In Sum...

It is important to note a common element in all three of these stories: The Immoralist by Andre Gide, A Death in Venice by Thomas Mann, and The Picture of Dorian Gray by Oscar Wilde.  While all of these novels achieved fame (all three novels were adapted into plays, and both The Picture of Dorian Gray and A Death in Venice were adapted into film), for a long time many still did not realize that these stories were reflections of the authors themselves and their experiences.  In their hometown in Europe, all three protagonists’ homosexual tendencies were suppressed by the social climate of the time.  It is not until the character goes on a journey abroad do they really discover their true self.  Michel, like Gide uncovered his latent sexuality on his trips to Africa.  As mentioned before, Gide met Oscar Wilde in North Africa, and it was Wilde who helped him to admit his homosexuality.  The character of Menalque in The Immoralist is based on Wilde, and Michel's late-night conversation with Menalque in which his friend hints at his homosexual tendencies is based on Gide's discussions with Wilde.  Aschenbach did not discover his homosexual tendencies until he indulged himself by traveling to Venice, where the atmosphere lulls him into a “defenseless state”.  This defenselessness he speaks of is his own refusal to recognize his latent sexuality.  Dorian Gray does not necessarily journey abroad in Wilde’s novel, but he does look for release experience a new side of his city, such as the opium dens, “He heaved a deep breath, his nostrils quivering with pleasure…Dorian wince and looked around at the grotesque things that lay in such fantastic postures on the rugged mattresses…He knew in what strange heavens they were suffering, and what dull hells were teaching them the secret of some new joy.”  The experience of “new joy”, that Dorian Gray notes that the people are experiencing, could serve as a metaphor for newfound sexuality in a new experience. 

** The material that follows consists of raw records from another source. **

import Mathlib
import Summits.ResolutionOfSingularities.ResolutionOfSingularities.Theses.DefectlessFrames
import Literature.AlgebraicGeometry.Resolution.TranscendenceDefect
import Literature.AlgebraicGeometry.Resolution.Henselization
import Literature.AlgebraicGeometry.Resolution.HenselizedFunctionFields
import Summits.ResolutionOfSingularities.ResolutionOfSingularities.Theorems.DefectlessFramesDefectlessFramesRTwist
import Summits.ResolutionOfSingularities.ResolutionOfSingularities.Theorems.DefectlessFramesDefectlessFramesRSmallAxis
import Summits.ResolutionOfSingularities.ResolutionOfSingularities.Theorems.DefectlessFramesDefectlessFramesRAbhyankar
import Summits.ResolutionOfSingularities.ResolutionOfSingularities.Theorems.DefectlessFramesDefectlessFramesRDiscrete
import Summits.ResolutionOfSingularities.ResolutionOfSingularities.Theorems.DefectlessFramesDefectlessFramesRFrameOfAxisDropAt

/-!
# Skeleton of `DefectlessFrames.DefectlessFramesR` (crux stmt-ResolutionOfSingularities-17921), line `Sketch` — v4

Lead seat prover-line-stmt-ResolutionOfSingularities-17921-c1-0 (continuation), 2026-08-17.

v2/v3 (seat 0): stubs Twist (p168731), SmallAxis (p169392), Abhyankar (p169807, tail p169596), Discrete (p169760)
landed; kernel helpers Reduction (p170041), KernelOfAxisDrop (p170215), FrameOfAxisDropAt (p170461),
RationalUnitChart (p170774); one sorry `stub_dfrKernel` = the crux at non-Abhyankar non-discrete places for frames
of axis order `≥ p` (dossier `Cruxes/DefectlessFramesR/KERNEL.md`).

v4 (this seat): the kernel is RESHAPED into ONE strictly weaker stub `stub_dfrKernelStep` — the INDUCTIVE STEP of
Zariski's double induction at a bad place: the crux conclusion for a Twist-normalised frame (integral, separable,
general position) of axis order EXACTLY `s ≥ p`, GIVEN the crux for every frame of smaller dimension `n' < n` and for
every general-position frame of the same dimension and axis order `< s` (at every perfect ground field, function
field and rank-one zero-dimensional place). The glue `dfrStep_R` is the lexicographic strong induction on `(n, s)`:
Twist (`stub_dfrTwist`), then axis order `< p` (`stub_dfrFrameOfAxisDropAt`), transcendence defect `0`
(`stub_dfrAbhyankar`), `O` discrete (`stub_dfrDiscrete`), else the step. Inside the step the two printed regimes are
`p ∣ s` (Cutkosky–Mourtada 2019 Thm 7.1 needs exactly the defect hypothesis the crux wants to produce) and `p ∤ s`,
`s > p` (Zariski's derivative step: one drop `s' < s` by a dominating general-position frame, then the IH) — see
KERNEL.md §2; both are engine-level, which is why the lead hands the step back as crux-sized.
-/

namespace Summit.ResolutionOfSingularities.ResolutionOfSingularities.Theorems

open Summit.ResolutionOfSingularities.ResolutionOfSingularities.Theses.DefectlessFrames

/-- STUB (the kernel STEP; OPEN — held by the lead). At a rank-one zero-dimensional place `O ⊇ k` of positive
transcendence defect which is not discrete, an integral separable hypersurface frame `(y; z; f)` in general position
of axis order exactly `s ≥ p` satisfies the conclusion of `DefectlessFramesR`, PROVIDED the conclusion is already known
for all frames of dimension `n' < n` and for all general-position frames of dimension `n` and axis order `< s` (over
every perfect field of characteristic `p`, every function field and every rank-one zero-dimensional place). This is the
inductive step of Zariski's 1940 double induction in frame form; at `p ∣ s` it is Cutkosky–Mourtada 2019 Thm 7.1 without
its defect hypothesis (Kuhlmann's elimination of defect by re-choosing the transcendence basis inside `O`). -/
theorem stub_dfrKernelStep : ∀ p : ℕ, p.Prime → ∀ n s : ℕ, p ≤ s → (∀ (k K : Type) [Field k] [CharP k p] [PerfectField k] [Field K] [Algebra k K], (⊤ : IntermediateField k K).FG → ∀ O : ValuationSubring K, ∀ hk : (∀ c : k, algebraMap k K c ∈ O), Nonempty O.valuation.RankOne → (∀ x ∈ O, ∃ f : Polynomial k, f ≠ 0 ∧ Polynomial.aeval x f ∈ O.nonunits) → let ρ : k →+* IsLocalRing.ResidueField O := (IsLocalRing.residue O).comp ((algebraMap k K).codRestrict O hk); let axis : (m : ℕ) → (Fin m → O) → MvPolynomial (Fin (m + 1)) k → Polynomial (IsLocalRing.ResidueField O) := fun _ w g => MvPolynomial.eval₂ (Polynomial.C.comp ρ) (Fin.snoc (fun j => Polynomial.C (IsLocalRing.residue O (w j))) Polynomial.X) g; ∀ (n' : ℕ) (y : Fin n' → O) (z : O) (f : MvPolynomial (Fin (n' + 1)) k), AlgebraicIndependent k (fun i => (y i : K)) → IntermediateField.adjoin k (Set.range (fun i => (y i : K)) ∪ {(z : K)}) = ⊤ → Ideal.span {f} = RingHom.ker (MvPolynomial.aeval (Fin.snoc (fun i => (y i : K)) (z : K)) : MvPolynomial (Fin (n' + 1)) k →ₐ[k] K) → f ≠ 0 → (n' < n ∨ (n' = n ∧ axis n' y f ≠ 0 ∧ (axis n' y f).rootMultiplicity (IsLocalRing.residue O z) < s)) → ∃ (y' : Fin n' → O) (z' : O) (f' : MvPolynomial (Fin (n' + 1)) k), AlgebraicIndependent k (fun i => (y' i : K)) ∧ IsIntegral (Algebra.adjoin k (Set.range fun i => (y' i : K))) (z' : K) ∧ IntermediateField.adjoin k (Set.range (fun i => (y' i : K)) ∪ {(z' : K)}) = ⊤ ∧ Ideal.span {f'} = RingHom.ker (MvPolynomial.aeval (Fin.snoc (fun i => (y' i : K)) (z' : K)) : MvPolynomial (Fin (n' + 1)) k →ₐ[k] K) ∧ (∀ i, (y i : K) ∈ Algebra.adjoin k (Set.range (fun i => (y' i : K)) ∪ {(z' : K)})) ∧ (z : K) ∈ Algebra.adjoin k (Set.range (fun i => (y' i : K)) ∪ {(z' : K)}) ∧ axis n' y' f' ≠ 0 ∧ (axis n' y f ≠ 0 → (axis n' y' f').rootMultiplicity (IsLocalRing.residue O z') ≤ (axis n' y f).rootMultiplicity (IsLocalRing.residue O z)) ∧ IsSeparable (IntermediateField.adjoin k (Set.range fun i => (y' i : K))) (z' : K) ∧ ∀ (Ω : Type) [Field Ω] [Algebra K Ω] [IsAlgClosure K Ω] (V : ValuationSubring Ω), V.comap (algebraMap K Ω) = O → let F : Subfield Ω := (IntermediateField.adjoin k (Set.range fun i => (y' i : K))).toSubfield.map (algebraMap K Ω); let Fh : Subfield Ω := (IntermediateField.lift (IntermediateField.fixedField (ValuationSubring.decompositionSubgroup F (V.comap (algebraMap (separableClosure F Ω) Ω))))).toSubfield; let T : Subfield Ω := Fh ⊔ (algebraMap K Ω).fieldRange; Fh ≤ T ∧ 0 < Subfield.relfinrank Fh T ∧ Subfield.relfinrank Fh T = (Literature.AlgebraicGeometry.Resolution.valueSubgroup Fh V).relIndex (Literature.AlgebraicGeometry.Resolution.valueSubgroup T V) * (Literature.AlgebraicGeometry.Resolution.residueSubfield Fh V).relfinrank (Literature.AlgebraicGeometry.Resolution.residueSubfield T V)) → ∀ (k K : Type) [Field k] [CharP k p] [PerfectField k] [Field K] [Algebra k K], (⊤ : IntermediateField k K).FG → ∀ O : ValuationSubring K, ∀ hk : (∀ c : k, algebraMap k K c ∈ O), Nonempty O.valuation.RankOne → (∀ x ∈ O, ∃ f : Polynomial k, f ≠ 0 ∧ Polynomial.aeval x f ∈ O.nonunits) → Literature.AlgebraicGeometry.Resolution.transcendenceDefect k O hk ≠ 0 → ¬ IsDiscreteValuationRing O → let ρ : k →+* IsLocalRing.ResidueField O := (IsLocalRing.residue O).comp ((algebraMap k K).codRestrict O hk); let axis : (m : ℕ) → (Fin m → O) → MvPolynomial (Fin (m + 1)) k → Polynomial (IsLocalRing.ResidueField O) := fun _ w g => MvPolynomial.eval₂ (Polynomial.C.comp ρ) (Fin.snoc (fun j => Polynomial.C (IsLocalRing.residue O (w j))) Polynomial.X) g; ∀ (y : Fin n → O) (z : O) (f : MvPolynomial (Fin (n + 1)) k), AlgebraicIndependent k (fun i => (y i : K)) → IsIntegral (Algebra.adjoin k (Set.range fun i => (y i : K))) (z : K) → IntermediateField.adjoin k (Set.range (fun i => (y i : K)) ∪ {(z : K)}) = ⊤ → Ideal.span {f} = RingHom.ker (MvPolynomial.aeval (Fin.snoc (fun i => (y i : K)) (z : K)) : MvPolynomial (Fin (n + 1)) k →ₐ[k] K) → axis n y f ≠ 0 → (axis n y f).rootMultiplicity (IsLocalRing.residue O z) = s → IsSeparable (IntermediateField.adjoin k (Set.range fun i => (y i : K))) (z : K) → ∃ (y' : Fin n → O) (z' : O) (f' : MvPolynomial (Fin (n + 1)) k), AlgebraicIndependent k (fun i => (y' i : K)) ∧ IsIntegral (Algebra.adjoin k (Set.range fun i => (y' i : K))) (z' : K) ∧ IntermediateField.adjoin k (Set.range (fun i => (y' i : K)) ∪ {(z' : K)}) = ⊤ ∧ Ideal.span {f'} = RingHom.ker (MvPolynomial.aeval (Fin.snoc (fun i => (y' i : K)) (z' : K)) : MvPolynomial (Fin (n + 1)) k →ₐ[k] K) ∧ (∀ i, (y i : K) ∈ Algebra.adjoin k (Set.range (fun i => (y' i : K)) ∪ {(z' : K)})) ∧ (z : K) ∈ Algebra.adjoin k (Set.range (fun i => (y' i : K)) ∪ {(z' : K)}) ∧ axis n y' f' ≠ 0 ∧ (axis n y f ≠ 0 → (axis n y' f').rootMultiplicity (IsLocalRing.residue O z') ≤ (axis n y f).rootMultiplicity (IsLocalRing.residue O z)) ∧ IsSeparable (IntermediateField.adjoin k (Set.range fun i => (y' i : K))) (z' : K) ∧ ∀ (Ω : Type) [Field Ω] [Algebra K Ω] [IsAlgClosure K Ω] (V : ValuationSubring Ω), V.comap (algebraMap K Ω) = O → let F : Subfield Ω := (IntermediateField.adjoin k (Set.range fun i => (y' i : K))).toSubfield.map (algebraMap K Ω); let Fh : Subfield Ω := (IntermediateField.lift (IntermediateField.fixedField (ValuationSubring.decompositionSubgroup F (V.comap (algebraMap (separableClosure F Ω) Ω))))).toSubfield; let T : Subfield Ω := Fh ⊔ (algebraMap K Ω).fieldRange; Fh ≤ T ∧ 0 < Subfield.relfinrank Fh T ∧ Subfield.relfinrank Fh T = (Literature.AlgebraicGeometry.Resolution.valueSubgroup Fh V).relIndex (Literature.AlgebraicGeometry.Resolution.valueSubgroup T V) * (Literature.AlgebraicGeometry.Resolution.residueSubfield Fh V).relfinrank (Literature.AlgebraicGeometry.Resolution.residueSubfield T V) := by
  sorry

The point being made is that late nineteenth and early twentieth century Europe, while not necessarily repressing sexuality in general, undoubtedly repressed sexual inversion and homosexual tendencies.  Because they had to keep their homosexuality under wraps, just like the characters in their novels, Andre Gide, Thomas Mann and Oscar Wilde used their literary art as a platform of expression of their latent selves and their experiences.  They don’t overtly accept homosexuality but instead express how troublesome it is.  The urban world of this era created a male homosexual discourse that was not incredibly apparent, due to the social climate of the time and the fact that the authors stressed the fact that their writings were art above commentary.  However, there is a clear connection of each author to his respective protagonist and their inner struggle of sexuality.